━━━━━ Data extract ━━━━━

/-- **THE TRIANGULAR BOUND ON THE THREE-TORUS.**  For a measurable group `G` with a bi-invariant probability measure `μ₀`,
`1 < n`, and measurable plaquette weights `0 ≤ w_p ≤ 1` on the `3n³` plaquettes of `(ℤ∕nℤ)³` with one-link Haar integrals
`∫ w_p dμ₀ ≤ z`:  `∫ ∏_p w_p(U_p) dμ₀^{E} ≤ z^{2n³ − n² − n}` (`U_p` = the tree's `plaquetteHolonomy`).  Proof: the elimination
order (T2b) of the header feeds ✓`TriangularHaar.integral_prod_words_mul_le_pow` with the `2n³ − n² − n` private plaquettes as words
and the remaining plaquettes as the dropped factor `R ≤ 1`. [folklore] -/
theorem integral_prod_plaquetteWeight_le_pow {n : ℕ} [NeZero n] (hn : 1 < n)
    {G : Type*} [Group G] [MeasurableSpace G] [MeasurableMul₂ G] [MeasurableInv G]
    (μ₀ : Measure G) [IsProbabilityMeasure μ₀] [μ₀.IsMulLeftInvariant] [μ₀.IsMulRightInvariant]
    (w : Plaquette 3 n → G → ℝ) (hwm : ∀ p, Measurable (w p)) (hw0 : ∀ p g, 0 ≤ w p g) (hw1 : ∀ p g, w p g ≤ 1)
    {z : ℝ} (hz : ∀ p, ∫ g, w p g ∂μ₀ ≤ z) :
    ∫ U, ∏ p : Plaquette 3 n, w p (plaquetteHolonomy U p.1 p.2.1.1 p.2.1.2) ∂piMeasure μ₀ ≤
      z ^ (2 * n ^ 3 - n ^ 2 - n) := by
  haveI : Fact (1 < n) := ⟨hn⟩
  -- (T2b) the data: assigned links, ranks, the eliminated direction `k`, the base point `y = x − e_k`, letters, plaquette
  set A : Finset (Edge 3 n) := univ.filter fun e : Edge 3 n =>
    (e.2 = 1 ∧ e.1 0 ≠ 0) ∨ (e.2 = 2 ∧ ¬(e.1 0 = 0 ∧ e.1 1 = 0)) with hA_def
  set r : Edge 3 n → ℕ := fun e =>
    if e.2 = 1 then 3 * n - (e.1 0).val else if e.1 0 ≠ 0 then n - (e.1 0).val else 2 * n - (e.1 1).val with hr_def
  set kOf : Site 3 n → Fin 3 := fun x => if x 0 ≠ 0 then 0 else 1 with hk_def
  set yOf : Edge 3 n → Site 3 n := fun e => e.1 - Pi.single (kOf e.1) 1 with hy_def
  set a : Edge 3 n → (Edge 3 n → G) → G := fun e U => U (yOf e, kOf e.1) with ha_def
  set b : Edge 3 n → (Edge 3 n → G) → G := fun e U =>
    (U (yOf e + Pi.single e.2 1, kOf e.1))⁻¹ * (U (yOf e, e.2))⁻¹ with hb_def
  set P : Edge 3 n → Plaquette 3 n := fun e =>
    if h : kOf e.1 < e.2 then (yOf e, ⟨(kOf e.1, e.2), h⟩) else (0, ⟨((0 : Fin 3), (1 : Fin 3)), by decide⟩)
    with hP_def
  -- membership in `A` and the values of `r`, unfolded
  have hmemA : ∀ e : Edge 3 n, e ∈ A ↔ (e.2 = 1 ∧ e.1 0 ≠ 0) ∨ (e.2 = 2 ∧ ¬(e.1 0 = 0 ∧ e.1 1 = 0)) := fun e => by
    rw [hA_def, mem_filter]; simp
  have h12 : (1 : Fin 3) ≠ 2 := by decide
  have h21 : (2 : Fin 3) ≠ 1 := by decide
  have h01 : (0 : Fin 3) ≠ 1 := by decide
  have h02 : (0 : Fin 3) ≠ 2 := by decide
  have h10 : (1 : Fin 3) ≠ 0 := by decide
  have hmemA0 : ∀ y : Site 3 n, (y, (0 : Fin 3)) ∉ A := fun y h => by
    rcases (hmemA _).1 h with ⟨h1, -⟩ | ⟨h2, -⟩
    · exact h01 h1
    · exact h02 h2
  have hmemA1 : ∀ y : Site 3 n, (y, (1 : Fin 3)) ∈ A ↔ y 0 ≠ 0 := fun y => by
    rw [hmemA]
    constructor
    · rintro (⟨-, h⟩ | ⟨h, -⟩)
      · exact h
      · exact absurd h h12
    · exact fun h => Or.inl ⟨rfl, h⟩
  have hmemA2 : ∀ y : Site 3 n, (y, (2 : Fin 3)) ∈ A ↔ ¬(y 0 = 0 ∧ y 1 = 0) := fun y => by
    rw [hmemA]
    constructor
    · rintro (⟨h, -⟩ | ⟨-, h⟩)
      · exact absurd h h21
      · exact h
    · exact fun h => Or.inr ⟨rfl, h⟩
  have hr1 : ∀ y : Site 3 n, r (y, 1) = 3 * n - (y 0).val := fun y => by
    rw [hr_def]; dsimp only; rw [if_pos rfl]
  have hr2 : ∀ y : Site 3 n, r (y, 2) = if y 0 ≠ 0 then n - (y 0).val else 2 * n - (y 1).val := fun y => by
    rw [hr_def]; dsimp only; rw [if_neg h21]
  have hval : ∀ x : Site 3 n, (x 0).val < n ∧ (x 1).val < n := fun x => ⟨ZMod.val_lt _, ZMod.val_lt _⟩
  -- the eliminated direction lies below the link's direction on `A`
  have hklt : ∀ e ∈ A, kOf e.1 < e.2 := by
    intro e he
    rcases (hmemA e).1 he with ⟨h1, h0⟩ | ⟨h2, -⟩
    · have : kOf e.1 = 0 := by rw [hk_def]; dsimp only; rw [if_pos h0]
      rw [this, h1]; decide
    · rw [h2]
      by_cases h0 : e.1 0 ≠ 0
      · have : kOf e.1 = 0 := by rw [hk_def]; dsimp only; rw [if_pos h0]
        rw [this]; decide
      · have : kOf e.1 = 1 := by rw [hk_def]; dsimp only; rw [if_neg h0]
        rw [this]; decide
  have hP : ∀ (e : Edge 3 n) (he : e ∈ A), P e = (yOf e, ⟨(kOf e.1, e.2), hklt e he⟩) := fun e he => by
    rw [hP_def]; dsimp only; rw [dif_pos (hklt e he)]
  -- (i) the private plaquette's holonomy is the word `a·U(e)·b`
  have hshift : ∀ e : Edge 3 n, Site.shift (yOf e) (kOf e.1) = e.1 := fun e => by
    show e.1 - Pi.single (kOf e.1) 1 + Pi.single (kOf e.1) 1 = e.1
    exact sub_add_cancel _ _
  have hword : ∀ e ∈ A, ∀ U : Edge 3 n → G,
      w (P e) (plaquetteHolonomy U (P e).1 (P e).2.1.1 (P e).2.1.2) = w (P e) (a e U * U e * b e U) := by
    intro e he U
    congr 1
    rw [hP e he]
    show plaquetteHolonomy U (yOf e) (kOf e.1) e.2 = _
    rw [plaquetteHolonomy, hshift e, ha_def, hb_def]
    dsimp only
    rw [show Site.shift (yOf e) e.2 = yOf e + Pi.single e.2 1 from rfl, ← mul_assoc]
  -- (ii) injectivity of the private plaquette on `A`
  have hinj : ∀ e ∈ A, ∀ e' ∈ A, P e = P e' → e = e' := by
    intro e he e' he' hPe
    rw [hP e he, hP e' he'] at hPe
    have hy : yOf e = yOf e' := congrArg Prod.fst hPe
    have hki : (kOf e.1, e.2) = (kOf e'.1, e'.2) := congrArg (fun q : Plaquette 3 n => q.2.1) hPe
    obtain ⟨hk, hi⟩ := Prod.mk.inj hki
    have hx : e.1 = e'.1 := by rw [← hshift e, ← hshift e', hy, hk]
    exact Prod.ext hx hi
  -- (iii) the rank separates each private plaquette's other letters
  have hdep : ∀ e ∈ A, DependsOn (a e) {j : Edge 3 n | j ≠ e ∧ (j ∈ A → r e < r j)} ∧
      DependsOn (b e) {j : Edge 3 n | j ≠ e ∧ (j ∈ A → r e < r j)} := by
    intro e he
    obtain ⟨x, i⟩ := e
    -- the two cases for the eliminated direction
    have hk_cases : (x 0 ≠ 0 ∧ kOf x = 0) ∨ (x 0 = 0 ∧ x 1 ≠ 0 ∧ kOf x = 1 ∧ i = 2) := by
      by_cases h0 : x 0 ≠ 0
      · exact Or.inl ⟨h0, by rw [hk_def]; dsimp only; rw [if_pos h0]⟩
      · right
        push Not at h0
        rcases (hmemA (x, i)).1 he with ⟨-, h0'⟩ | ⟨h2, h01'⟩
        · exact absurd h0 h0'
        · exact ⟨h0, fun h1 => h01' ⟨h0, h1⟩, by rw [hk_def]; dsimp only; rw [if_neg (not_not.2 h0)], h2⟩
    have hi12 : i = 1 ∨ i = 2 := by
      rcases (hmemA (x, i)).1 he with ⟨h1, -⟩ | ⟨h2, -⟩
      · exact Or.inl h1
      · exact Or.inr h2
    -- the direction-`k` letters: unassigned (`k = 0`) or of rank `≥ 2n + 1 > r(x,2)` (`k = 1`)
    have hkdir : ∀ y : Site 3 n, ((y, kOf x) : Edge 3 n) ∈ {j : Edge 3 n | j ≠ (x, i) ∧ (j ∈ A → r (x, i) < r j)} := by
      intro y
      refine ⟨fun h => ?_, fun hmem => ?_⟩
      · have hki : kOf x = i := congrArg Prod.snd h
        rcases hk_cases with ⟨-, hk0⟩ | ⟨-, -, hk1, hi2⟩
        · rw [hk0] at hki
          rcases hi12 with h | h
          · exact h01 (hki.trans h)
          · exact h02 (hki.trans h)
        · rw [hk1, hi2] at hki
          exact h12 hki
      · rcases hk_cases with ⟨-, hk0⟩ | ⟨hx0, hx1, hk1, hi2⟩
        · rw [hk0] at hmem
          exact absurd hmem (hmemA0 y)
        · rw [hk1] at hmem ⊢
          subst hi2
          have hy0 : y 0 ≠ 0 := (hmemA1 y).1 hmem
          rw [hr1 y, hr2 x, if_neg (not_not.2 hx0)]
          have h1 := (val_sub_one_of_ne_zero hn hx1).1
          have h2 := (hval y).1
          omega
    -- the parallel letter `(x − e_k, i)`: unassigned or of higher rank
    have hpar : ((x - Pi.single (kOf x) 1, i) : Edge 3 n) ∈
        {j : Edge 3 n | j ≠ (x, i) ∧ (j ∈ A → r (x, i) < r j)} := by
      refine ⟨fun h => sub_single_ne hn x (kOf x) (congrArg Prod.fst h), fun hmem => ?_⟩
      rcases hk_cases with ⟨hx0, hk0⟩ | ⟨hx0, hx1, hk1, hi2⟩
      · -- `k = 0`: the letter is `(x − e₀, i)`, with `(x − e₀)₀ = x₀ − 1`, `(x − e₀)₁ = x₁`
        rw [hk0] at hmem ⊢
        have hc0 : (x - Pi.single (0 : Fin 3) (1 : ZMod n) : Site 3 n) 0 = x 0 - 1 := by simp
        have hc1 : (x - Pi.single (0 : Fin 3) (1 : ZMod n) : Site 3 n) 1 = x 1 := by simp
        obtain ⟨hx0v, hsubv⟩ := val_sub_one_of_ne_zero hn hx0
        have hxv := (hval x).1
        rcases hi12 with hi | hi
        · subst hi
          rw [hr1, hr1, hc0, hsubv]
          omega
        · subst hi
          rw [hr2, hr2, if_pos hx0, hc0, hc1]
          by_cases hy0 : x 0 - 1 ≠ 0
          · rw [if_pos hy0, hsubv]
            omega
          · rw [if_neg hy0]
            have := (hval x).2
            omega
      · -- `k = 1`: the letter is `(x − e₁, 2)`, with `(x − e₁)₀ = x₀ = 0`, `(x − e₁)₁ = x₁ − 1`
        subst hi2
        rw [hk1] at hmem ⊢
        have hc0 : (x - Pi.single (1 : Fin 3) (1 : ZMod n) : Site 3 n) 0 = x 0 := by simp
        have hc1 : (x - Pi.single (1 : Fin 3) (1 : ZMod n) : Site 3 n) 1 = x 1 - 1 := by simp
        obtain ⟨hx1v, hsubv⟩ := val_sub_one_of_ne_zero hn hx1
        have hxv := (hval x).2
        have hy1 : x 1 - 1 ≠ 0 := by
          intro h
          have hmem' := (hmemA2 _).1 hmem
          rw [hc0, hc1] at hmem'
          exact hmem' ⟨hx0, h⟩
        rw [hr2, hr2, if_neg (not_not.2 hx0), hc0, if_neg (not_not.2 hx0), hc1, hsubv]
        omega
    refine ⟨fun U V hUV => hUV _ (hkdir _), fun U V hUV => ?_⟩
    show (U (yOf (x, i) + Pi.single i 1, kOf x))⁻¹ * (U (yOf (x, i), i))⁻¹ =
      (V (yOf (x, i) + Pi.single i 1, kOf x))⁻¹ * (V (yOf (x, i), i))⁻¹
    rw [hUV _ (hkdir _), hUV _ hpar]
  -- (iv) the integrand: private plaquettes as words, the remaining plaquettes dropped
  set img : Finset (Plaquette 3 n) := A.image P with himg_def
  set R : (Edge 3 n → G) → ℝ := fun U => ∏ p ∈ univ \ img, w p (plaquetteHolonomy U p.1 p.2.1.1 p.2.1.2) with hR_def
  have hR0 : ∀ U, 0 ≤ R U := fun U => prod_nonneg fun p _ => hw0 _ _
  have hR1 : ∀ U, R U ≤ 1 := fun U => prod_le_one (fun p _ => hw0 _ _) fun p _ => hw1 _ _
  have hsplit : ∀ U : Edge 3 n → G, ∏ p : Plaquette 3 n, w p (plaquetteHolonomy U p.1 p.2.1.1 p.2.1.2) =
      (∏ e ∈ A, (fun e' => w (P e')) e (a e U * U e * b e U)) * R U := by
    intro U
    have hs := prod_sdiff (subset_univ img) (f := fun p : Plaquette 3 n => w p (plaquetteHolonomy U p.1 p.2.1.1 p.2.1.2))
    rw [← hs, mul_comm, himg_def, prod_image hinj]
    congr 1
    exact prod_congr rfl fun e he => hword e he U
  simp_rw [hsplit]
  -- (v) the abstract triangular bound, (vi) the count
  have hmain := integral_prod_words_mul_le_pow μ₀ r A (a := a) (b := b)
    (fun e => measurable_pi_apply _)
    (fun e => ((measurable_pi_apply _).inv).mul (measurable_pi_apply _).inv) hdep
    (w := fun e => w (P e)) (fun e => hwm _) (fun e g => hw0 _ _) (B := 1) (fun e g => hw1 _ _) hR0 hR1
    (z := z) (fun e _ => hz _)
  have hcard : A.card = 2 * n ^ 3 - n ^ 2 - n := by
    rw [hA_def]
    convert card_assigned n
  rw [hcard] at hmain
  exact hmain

━━━━━

__Directions for this task__. From the entries above, write out only the lines starting at the line that holds "absurd h h12" and ending at the line that holds "absurd h h21", keeping both and matching them exactly.

__Output for this task__.
      · exact absurd h h12
    · exact fun h => Or.inl ⟨rfl, h⟩
  have hmemA2 : ∀ y : Site 3 n, (y, (2 : Fin 3)) ∈ A ↔ ¬(y 0 = 0 ∧ y 1 = 0) := fun y => by
    rw [hmemA]
    constructor
    · rintro (⟨h, -⟩ | ⟨-, h⟩)
      · exact absurd h h21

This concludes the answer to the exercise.